Justice of the High Court Division of Bangladesh
- In office 1984–2024

Personal details
- Born: April 7, 1957 (age 69)
- Alma mater: University of Dhaka
- Profession: Judge

= Moinul Islam Chowdhury =

Bangladeshi Judge

Md. Moinul Islam Chowdhury is a retired justice of the High Court Division of Bangladesh Supreme Court. He was appointed Chairman of the National Human Rights Commission of Bangladesh in February 2026.

== Early life ==
Chowdhury was born on 7 April 1957. He completed his bachelor's in law and another in art from the University of Dhaka. He completed his master's in history from the University of Dhaka. He completed another law degree from the University of Essex and joined the Lincoln's Inn.

== Career ==

Chowdhury started his legal practice in 1984 at the Dhaka Court.

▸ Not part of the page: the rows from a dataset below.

import Literature.Topology.FourManifolds.GompfProductTwist
import Literature.Topology.FourManifolds.OpenEmbeddingExtend
import HarnessLib

/-!
# Locality of Gompf's twisting criterion: twisting data only depend on the monodromy near the cylinder of `α`

Infrastructure for the framed form of R. Gompf, *More Cappell–Shaneson spheres are standard*,
Algebr. Geom. Topol. 10 (2010), Theorem 2.1 (the named fact
`Literature.Topology.FourManifolds.gompf2010_framedTwist`). The twist criterion
`nonempty_diffeomorph_prodSurgered_of_twistingDiffeo` (`GompfProductTwist.lean`) asks, for a
monodromy `ψ` of `T³` which is the identity near the base point, for a diffeomorphism `G` of the
product-framed surgery `X = prodSurgered ψ ε` minus the fibre sliver `Σ` which twists across the
sliver by the Dehn twist on a neighbourhood `V_δ` — *twisting data* for `ψ`. Gompf's proof of
Theorem 2.1 produces `G` inside a fishtail neighbourhood built from the box `N` (near one fibre)
and the punctured torus swept by the cylinder over the circle `α` (loc. cit., proof of Thm 2.1);
so `G` is the identity off a neighbourhood of *one fibre and of the cylinder over a tube `V`
around `α`*, and the construction only sees the monodromy on that tube. This file proves the
corresponding transfer principle in the tree's language:

* `Literature.Topology.FourManifolds.cylSlide K φ₀` — the level-preserving diffeomorphism
  `(x, s) ↦ (φ₀ (K_s x), s)` of the first cylinder `T³ × (0, 1)` given by a diffeotopy `K` of `T³`
  and a diffeomorphism `φ₀` (the *sliding family* `e_s = φ₀ ∘ K_s`);
* `Literature.Topology.FourManifolds.twistNbhd ψ η V K φ₀ ⊆ X_ψ` — **the twisted cylinder
  neighbourhood**: the bicollar `T³ × (1 - η, 1 + η)` of the fibre through the sliver together with
  the twisted cylinder `{[e_s x, s] | x ∈ V, s ∈ (0, 1)}`; it is an open gluing of the pieces
  `V × (0, 1)` and `T³ × (1 - η, 1 + η)` along a relation which only involves `e_s|_V` for
  `s > 1 - η` and `ψ ∘ e_s|_V` for `s < η` (`isOpenGluingWith_twistNbhd`,
  `Literature.Topology.FourManifolds.twistNbhdRel`);
* `Literature.Topology.FourManifolds.exists_twistingDiffeo_transfer` — **the transfer theorem**:
  if `ψ, ψ'` (both the identity on `expT (B(0, ε))`) and sliding families `e, e'` (both the identity
  on `expT (B(0, ε)) ⊆ V`) satisfy `e_s = e'_s` on `V` for `s ∈ (1 - η, 1)` and
  `ψ ∘ e_s = ψ' ∘ e'_s` on `V` for `s ∈ (0, η)`, then twisting data `G` for `ψ` (w.r.t. a twist
  `g`, a closed `S ⊆ T³`, a neighbourhood `V_δ` of the sliver inside the bicollar) which is the
  identity off a closed set contained in `twistNbhd ψ η V K φ₀` surgered yields twisting data for
  `ψ'` w.r.t. the same `g, S, V_δ`, again supported in the twisted cylinder neighbourhood. Proof:
  the two neighbourhoods are open gluings of the same pieces along the same relation, hence
  diffeomorphic with witnesses (`IsOpenGluingWith.exists_diffeomorph_apply_eq`); the
  diffeomorphism carries product tube to product tube, so it passes to the surgered neighbourhoods
  (`CircleNbhd.exists_diffeomorph_localOpens`); conjugate `G` and extend by the identity
  (`exists_diffeomorph_extend`).

With the identity family on the model side and `e'_s = (ψ'⁻¹ ∘ ψ₀) ∘ k_s` on the other side this
transfers Gompf's fishtail diffeomorphism from one straightened model to every straightened
monodromy agreeing with it, up to a based isotopy `k`, on a tube around `α`.

Everything here is proved; no named facts are introduced.

## References

* R. E. Gompf, *More Cappell–Shaneson spheres are standard*, Algebr. Geom. Topol. 10 (2010)
  1665–1681: proof of Thm 2.1 (the construction lives in a neighbourhood of `N ∪ F′`) and its last
  paragraph. [GompfAGT2010]
* A. Kosinski, *Differential Manifolds* (1993), Ch. VI §1 (uniqueness of gluing). [Kosinski1993]
* M. W. Hirsch, *Differential Topology*, GTM 33 (1976), Ch. 8 §1, Thm. 1.3. [Hirsch1976]
-/

open scoped Manifold ContDiff Topology Real
open Set Function Metric

noncomputable section

namespace Literature.Topology.FourManifolds

/-- Local notation: `𝔼 n` is the model Euclidean space `EuclideanSpace ℝ (Fin n)`. -/
local notation "𝔼 " n:arg => EuclideanSpace ℝ (Fin n)

/-- Local notation: `𝕊 n` is the unit sphere in `EuclideanSpace ℝ (Fin (n + 1))`. -/
local notation "𝕊 " n:arg => (Metric.sphere (0 : EuclideanSpace ℝ (Fin (n + 1))) 1)

/-- Local notation: the model with corners `𝓣 = (𝓡 1).prod ((𝓡 1).prod (𝓡 1))` of `ThreeTorus`. -/
local notation "𝓣" =>
  (ModelWithCorners.prod (𝓡 1) (ModelWithCorners.prod (𝓡 1) (𝓡 1)))

attribute [local instance] fact_finrank_euclideanSpace_succ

In 1986, Chowdhury became a lawyer on the High Court Division.

Chowdhury started practicing in the highest court of the country, the Appellate Division of Bangladesh Supreme Court, in 2002.

On 30 June 2009, Chowdhury was appointed an additional judge on the High Court Division and on 6 June 2011 his appointed to the court was made permanent.

In April 2013, Chowdhury and Justice Kazi Md Ejarul Haque Akondo convicted Dr Miah Mohiuddin in the case of the murder of S Taher Ahmed.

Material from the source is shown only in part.